# Melbourne Beach



## BlueWater (Jun 14, 2011)

I will be in the Melbourne Beach area around the 27-29th. My boss has enlisted me to put him on some sharks after he has seen the several I have caught at CNS. I hear great things about Melbourne but any advice would greatly be appreciated.


----------



## solid7 (Dec 31, 2010)

My advice... Don't mess up. LOL!


----------



## solid7 (Dec 31, 2010)

In all seriousness... Just keep a constant eye on the surf. There are definitely sharks here, right now. You just never know when you'll be onto one, unless it's obvious that you have some good bait action. Lots of guys like to do the night thing. Down in Mel Beach, you'll have to watch out for night fishing. We're still in the Sea Turtle nesting season, and you're more than likely to catch some flak from the Sea Turtle Preservation Society if you have a light out on the beach. (I understand that they are trying to do a good work, but these people can be real a-holes for no good reason)

Other than that, pair up with some local talent. I'm not much of a shark fisherman, but I can certainly point you to some good spots. I've even got some bait in the freezer that needs clearing. If you are interested, get in touch with me. I'm 3 miles north of Melbourne Beach in Indialantic.


----------



## BlueWater (Jun 14, 2011)

Haha advice taken! We will be around the PAFB from what ive been told. Not familiar with Melbourne at all. Whats the water looking like around you now? We have alot of seaweed washing ashore from those winds. 

Waiting for the cold fronts to come in so we can get those water temps down and pompano bite on! Pomps are my targeted species of choice. Hoping for a good pomp bite this year.


----------



## solid7 (Dec 31, 2010)

Give me a call when you land. I think I can still do you right on the pompano. Our beaches have changed a lot since Sandy blew through.

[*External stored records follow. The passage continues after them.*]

/-- **The real core of the crossing computation.**  Let `Λ : [0, 1] → ℝ` be continuous, with
`Λ t₀ = 0`, taking integer values at no time other than `t₀`, positive at some time after `t₀`
and negative at some time before `t₀`, and with `Λ 1 - Λ 0 ∈ ℤ`.  Then `Λ 1 = Λ 0 + 1`.
Proof: after `t₀` the function has no zero, so (intermediate value theorem from the positive
witness) it is positive, and it never reaches `1` (it is `< 1` right after `t₀`), so
`Λ 1 ∈ (0, 1)`; symmetrically `Λ 0 ∈ (-1, 0)`; the integer `Λ 1 - Λ 0 ∈ (0, 2)` is `1`.
[cite: HatcherAT2002, Thm. 1.7 (p. 29) and its proof] -/
theorem lift_one_eq_lift_zero_add_one (Λ : I → ℝ) (hΛ : Continuous Λ) (t₀ : I) (h0 : Λ t₀ = 0)
    (hint : ∀ t : I, ∀ n : ℤ, Λ t = n → t = t₀)
    (hpos : ∃ t : I, t₀ < t ∧ 0 < Λ t) (hneg : ∃ t : I, t < t₀ ∧ Λ t < 0)
    (hends : ∃ n : ℤ, Λ 1 = Λ 0 + n) : Λ 1 = Λ 0 + 1 := by
  obtain ⟨a, hta, ha⟩ := hpos
  obtain ⟨b, htb, hb⟩ := hneg
  -- no integer value is taken off `t₀`
  have hnoint : ∀ t : I, t ≠ t₀ → ∀ n : ℤ, Λ t ≠ n := fun t ht n h => ht (hint t n h)
  -- (1) after `t₀` the lift is positive
  have hafter_pos : ∀ t : I, t₀ < t → 0 < Λ t := by
    intro t ht
    by_contra hle
    push Not at hle
    -- a zero between `t` and `a`, both after `t₀`
    obtain ⟨c, hc, hc0⟩ := exists_mem_uIcc_apply_eq hΛ t a (y := 0) ⟨by
      rw [inf_le_iff]; exact Or.inl hle, by rw [le_sup_iff]; exact Or.inr ha.le⟩
    have hct₀ : t₀ < c := by
      have h1 : min (t : ℝ) a ≤ c := hc.1
      have h2 : (t₀ : ℝ) < min (t : ℝ) a := lt_min (Subtype.coe_lt_coe.2 ht) (Subtype.coe_lt_coe.2 hta)
      exact Subtype.coe_lt_coe.1 (h2.trans_le h1)
    exact hnoint c hct₀.ne' 0 (by rw [hc0, Int.cast_zero])
  -- (2) after `t₀` the lift stays below `1`
  have hafter_lt : ∀ t : I, t₀ < t → Λ t < 1 := by
    -- a time right after `t₀` where `Λ < 1`
    obtain ⟨s, hts, hs⟩ : ∃ s : I, t₀ < s ∧ Λ s < 1 := by
      have hev : ∀ᶠ t in 𝓝 t₀, Λ t < 1 :=
        hΛ.continuousAt.eventually (gt_mem_nhds (by rw [h0]; exact one_pos))
      have ht₀1 : (t₀ : ℝ) < 1 := (Subtype.coe_lt_coe.2 hta).trans_le a.2.2
      obtain ⟨ε, hε, hball⟩ := Metric.eventually_nhds_iff.1 hev
      set r : ℝ := min ((t₀ : ℝ) + ε / 2) 1 with hr
      have hrI : r ∈ Icc (0 : ℝ) 1 := ⟨le_min (t₀.2.1.trans (by linarith)) zero_le_one, min_le_right _ _⟩
      refine ⟨⟨r, hrI⟩, ?_, hball ?_⟩
      · change (t₀ : ℝ) < r
        exact lt_min (by linarith) ht₀1
      · rw [Subtype.dist_eq, Real.dist_eq]
        change |r - (t₀ : ℝ)| < ε
        rw [abs_lt]
        constructor
        · have : (t₀ : ℝ) < r := lt_min (by linarith) ht₀1
          linarith
        · have : r ≤ (t₀ : ℝ) + ε / 2 := min_le_left _ _
          linarith
    intro t ht
    by_contra hge
    push Not at hge
    obtain ⟨c, hc, hc1⟩ := exists_mem_uIcc_apply_eq hΛ s t (y := 1) ⟨by
      rw [inf_le_iff]; exact Or.inl hs.le, by rw [le_sup_iff]; exact Or.inr hge⟩
    have hct₀ : t₀ < c := by
      have h1 : min (s : ℝ) t ≤ c := hc.1
      have h2 : (t₀ : ℝ) < min (s : ℝ) t := lt_min (Subtype.coe_lt_coe.2 hts) (Subtype.coe_lt_coe.2 ht)
      exact Subtype.coe_lt_coe.1 (h2.trans_le h1)
    exact hnoint c hct₀.ne' 1 (by rw [hc1, Int.cast_one])
  -- (3) before `t₀` the lift is negative
  have hbefore_neg : ∀ t : I, t < t₀ → Λ t < 0 := by
    intro t ht
    by_contra hle
    push Not at hle
    obtain ⟨c, hc, hc0⟩ := exists_mem_uIcc_apply_eq hΛ b t (y := 0) ⟨by
      rw [inf_le_iff]; exact Or.inl hb.le, by rw [le_sup_iff]; exact Or.inr hle⟩
    have hct₀ : c < t₀ := by
      have h1 : (c : ℝ) ≤ max (b : ℝ) t := hc.2
      have h2 : max (b : ℝ) t < t₀ := max_lt (Subtype.coe_lt_coe.2 htb) (Subtype.coe_lt_coe.2 ht)
      exact Subtype.coe_lt_coe.1 (h1.trans_lt h2)
    exact hnoint c hct₀.ne 0 (by rw [hc0, Int.cast_zero])
  -- (4) before `t₀` the lift stays above `-1`
  have hbefore_gt : ∀ t : I, t < t₀ → -1 < Λ t := by
    obtain ⟨s, hts, hs⟩ : ∃ s : I, s < t₀ ∧ -1 < Λ s := by
      have hev : ∀ᶠ t in 𝓝 t₀, -1 < Λ t :=
        hΛ.continuousAt.eventually (lt_mem_nhds (by rw [h0]; norm_num))
      have ht₀0 : (0 : ℝ) < t₀ := b.2.1.trans_lt (Subtype.coe_lt_coe.2 htb)
      obtain ⟨ε, hε, hball⟩ := Metric.eventually_nhds_iff.1 hev
      set r : ℝ := max ((t₀ : ℝ) - ε / 2) 0 with hr
      have hrI : r ∈ Icc (0 : ℝ) 1 := ⟨le_max_right _ _, max_le (by linarith [t₀.2.2]) zero_le_one⟩
      refine ⟨⟨r, hrI⟩, ?_, hball ?_⟩
      · change r < (t₀ : ℝ)
        exact max_lt (by linarith) ht₀0
      · rw [Subtype.dist_eq, Real.dist_eq]
        change |r - (t₀ : ℝ)| < ε
        rw [abs_lt]
        constructor
        · have : (t₀ : ℝ) - ε / 2 ≤ r := le_max_left _ _
          linarith
        · have : r < (t₀ : ℝ) := max_lt (by linarith) ht₀0
          linarith
    intro t ht
    by_contra hle
    push Not at hle
    obtain ⟨c, hc, hc1⟩ := exists_mem_uIcc_apply_eq hΛ t s (y := -1) ⟨by
      rw [inf_le_iff]; exact Or.inl hle, by rw [le_sup_iff]; exact Or.inr hs.le⟩
    have hct₀ : c < t₀ := by
      have h1 : (c : ℝ) ≤ max (t : ℝ) s := hc.2
      have h2 : max (t : ℝ) s < t₀ := max_lt (Subtype.coe_lt_coe.2 ht) (Subtype.coe_lt_coe.2 hts)
      exact Subtype.coe_lt_coe.1 (h1.trans_lt h2)
    exact hnoint c hct₀.ne (-1) (by rw [hc1]; push_cast; ring)
  -- (5) the ends
  have h1t : t₀ < 1 := lt_of_lt_of_le hta (Subtype.coe_le_coe.1 a.2.2)
  have h0t : 0 < t₀ := lt_of_le_of_lt (Subtype.coe_le_coe.1 b.2.1) htb
  have hΛ1 := hafter_pos 1 h1t
  have hΛ1' := hafter_lt 1 h1t
  have hΛ0 := hbefore_neg 0 h0t
  have hΛ0' := hbefore_gt 0 h0t
  obtain ⟨n, hn⟩ := hends
  have hnlo : (0 : ℝ) < n := by linarith
  have hnhi : (n : ℝ) < 2 := by linarith
  have hn1 : n = 1 := by
    have h1 : 0 < n := by exact_mod_cast hnlo
    have h2 : n < 2 := by exact_mod_cast hnhi
    omega
  rw [hn, hn1, Int.cast_one]

/-- The mirror image of `lift_one_eq_lift_zero_add_one`: a lift which is NEGATIVE somewhere after
its only integer time `t₀` (`Λ t₀ = 0`) and positive somewhere before it descends by one,
`Λ 1 = Λ 0 - 1` (apply the previous statement to `-Λ`).
[cite: HatcherAT2002, Thm. 1.7 (p. 29) and its proof] -/
theorem lift_one_eq_lift_zero_sub_one (Λ : I → ℝ) (hΛ : Continuous Λ) (t₀ : I) (h0 : Λ t₀ = 0)
    (hint : ∀ t : I, ∀ n : ℤ, Λ t = n → t = t₀)
    (hneg : ∃ t : I, t₀ < t ∧ Λ t < 0) (hpos : ∃ t : I, t < t₀ ∧ 0 < Λ t)
    (hends : ∃ n : ℤ, Λ 1 = Λ 0 + n) : Λ 1 = Λ 0 - 1 := by
  have h := lift_one_eq_lift_zero_add_one (fun t => -Λ t) hΛ.neg t₀ (by simp [h0])
    (fun t n ht => hint t (-n) (by rw [Int.cast_neg, ← ht, neg_neg]))
    (by obtain ⟨t, ht, hlt⟩ := hneg; exact ⟨t, ht, by linarith⟩)
    (by obtain ⟨t, ht, hlt⟩ := hpos; exact ⟨t, ht, by linarith⟩)
    (by obtain ⟨n, hn⟩ := hends; exact ⟨-n, by rw [hn]; push_cast; ring⟩)
  linarith

end Real

/-! ### The winding number of a single crossing -/

section Crossing

variable {X : Type*} [TopologicalSpace X]

/-- **A global real lift of `θ ∘ γ` normalised at the crossing time.**  For a continuous
`θ : X → ℝ/ℤ`, a loop `γ` at `x` and a time `t₀` with `θ (γ t₀) = 0`, there is a continuous
`Λ : [0, 1] → ℝ` with `Λ t mod 1 = θ (γ t)` for all `t` and `Λ t₀ = 0` (path lifting for the
covering `ℝ → ℝ/ℤ`, Hatcher Prop. 1.30, shifted by the integer `Λ t₀`).
[cite: HatcherAT2002, Prop. 1.30] -/
theorem exists_lift_eq_zero (θ : C(X, AddCircle (1 : ℝ))) {x : X} (γ : Path x x) (t₀ : I)
    (ht₀ : θ (γ t₀) = 0) :
    ∃ Λ : I → ℝ, Continuous Λ ∧ (∀ t, ((Λ t : ℝ) : AddCircle (1 : ℝ)) = θ (γ t)) ∧ Λ t₀ = 0 := by
  set cov := AddCircle.isCoveringMap_coe (1 : ℝ)
  obtain ⟨e, he⟩ := QuotientAddGroup.mk_surjective (θ x)
  set δ : C(I, AddCircle (1 : ℝ)) := (γ.map θ.continuous).toContinuousMap with hδ
  have hδ0 : δ 0 = ((e : ℝ) : AddCircle (1 : ℝ)) := by
    change θ (γ 0) = _
    rw [γ.source]
    exact he.symm
  obtain ⟨Γ, hΓ, hΓ0⟩ := cov.exists_path_lifts δ e hδ0
  have hlift : ∀ t, ((Γ t : ℝ) : AddCircle (1 : ℝ)) = θ (γ t) := fun t => congrFun hΓ t
  -- `Γ t₀` is an integer
  obtain ⟨m, hm⟩ : ∃ m : ℤ, (m : ℝ) = Γ t₀ := by
    have h : ((Γ t₀ : ℝ) : AddCircle (1 : ℝ)) = 0 := by rw [hlift, ht₀]
    rw [AddCircle.coe_eq_zero_iff (1 : ℝ)] at h
    obtain ⟨m, hm⟩ := h
    exact ⟨m, by rw [← hm, zsmul_eq_mul, mul_one]⟩
  refine ⟨fun t => Γ t - m, Γ.continuous.sub continuous_const, fun t => ?_, by simp [hm]⟩
  rw [AddCircle.coe_sub, hlift, (AddCircle.coe_eq_zero_iff (1 : ℝ)).2 ⟨m, by simp⟩, sub_zero]

/-- Two real lifts of `θ ∘ γ` which agree at `t₀` agree near `t₀` (their difference is a
continuous integer-valued function vanishing at `t₀`, hence `0` wherever it is `< 1/2` in
absolute value). [cite: HatcherAT2002, Prop. 1.30] -/
theorem eventually_eq_of_lifts (θ : C(X, AddCircle (1 : ℝ))) {x : X} (γ : Path x x) (t₀ : I)
    {Λ : I → ℝ} (hΛ : Continuous Λ) (hlift : ∀ t, ((Λ t : ℝ) : AddCircle (1 : ℝ)) = θ (γ t))
    {U : Set I} (hU : U ∈ 𝓝 t₀) {μ : I → ℝ} (hμ : ContinuousOn μ U)
    (hμlift : ∀ t ∈ U, ((μ t : ℝ) : AddCircle (1 : ℝ)) = θ (γ t)) (h0 : Λ t₀ = μ t₀) :
    ∀ᶠ t in 𝓝 t₀, Λ t = μ t := by
  have hcont : ContinuousAt (fun t => Λ t - μ t) t₀ :=
    hΛ.continuousAt.sub (hμ.continuousAt hU)
  have hsmall : ∀ᶠ t in 𝓝 t₀, |Λ t - μ t| < 1 / 2 := by
    have h := hcont.eventually (Metric.ball_mem_nhds (Λ t₀ - μ t₀) (by norm_num : (0 : ℝ) < 1 / 2))
    filter_upwards [h] with t ht
    rw [Real.dist_eq, h0, sub_self, sub_zero] at ht
    exact ht
  filter_upwards [hsmall, hU] with t ht htU
  -- `Λ t - μ t` is an integer
  obtain ⟨n, hn⟩ : ∃ n : ℤ, (n : ℝ) = Λ t - μ t := by
    have h : (((Λ t - μ t : ℝ)) : AddCircle (1 : ℝ)) = 0 := by
      rw [AddCircle.coe_sub, hlift, hμlift t htU, sub_self]
    rw [AddCircle.coe_eq_zero_iff (1 : ℝ)] at h
    obtain ⟨n, hn⟩ := h
    exact ⟨n, by rw [← hn, zsmul_eq_mul, mul_one]⟩
  rw [← hn] at ht
  have hn0 : n = 0 := by
    have h1 : |(n : ℝ)| < 1 := ht.trans (by norm_num)
    have h2 : |n| < 1 := by exact_mod_cast h1
    exact Int.abs_lt_one_iff.1 h2
  rw [hn0, Int.cast_zero] at hn
  linarith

PAFB is tough territory. That's nowhere near Melbourne Beach, though. There are huge wormrock shelves up there, and it's not a great place for someone unfamiliar with the territory to launch a fresh expedition. There are certain tackle combinations that you want to use there, or you're going to send a good deal of your $$$ to tackle hell. Sharks? I wouldn't even think of it, unless you plan on paddling your baits well past the obstacles. Even then, you gotta bring 'em back in, sometime.

That being said, PAFB area is a phenomenal place to fish pompano, IF (and only if) you know what you're doing. They stack up real nice in there, but again, the treacherous terrain.

Melbourne beach is another 10-12 miles south of PAFB.


----------



## BlueWater (Jun 14, 2011)

Wow good to know...ill pass on the info to him and see if he would be willing to take a little further drive. 

Now when you say rough terrain, I am assuming your referring to rocks and structure? 

Ill most definetly have to make another trip for the pompano bite. Have to get my foot in the door with the boss man first. Lol.


----------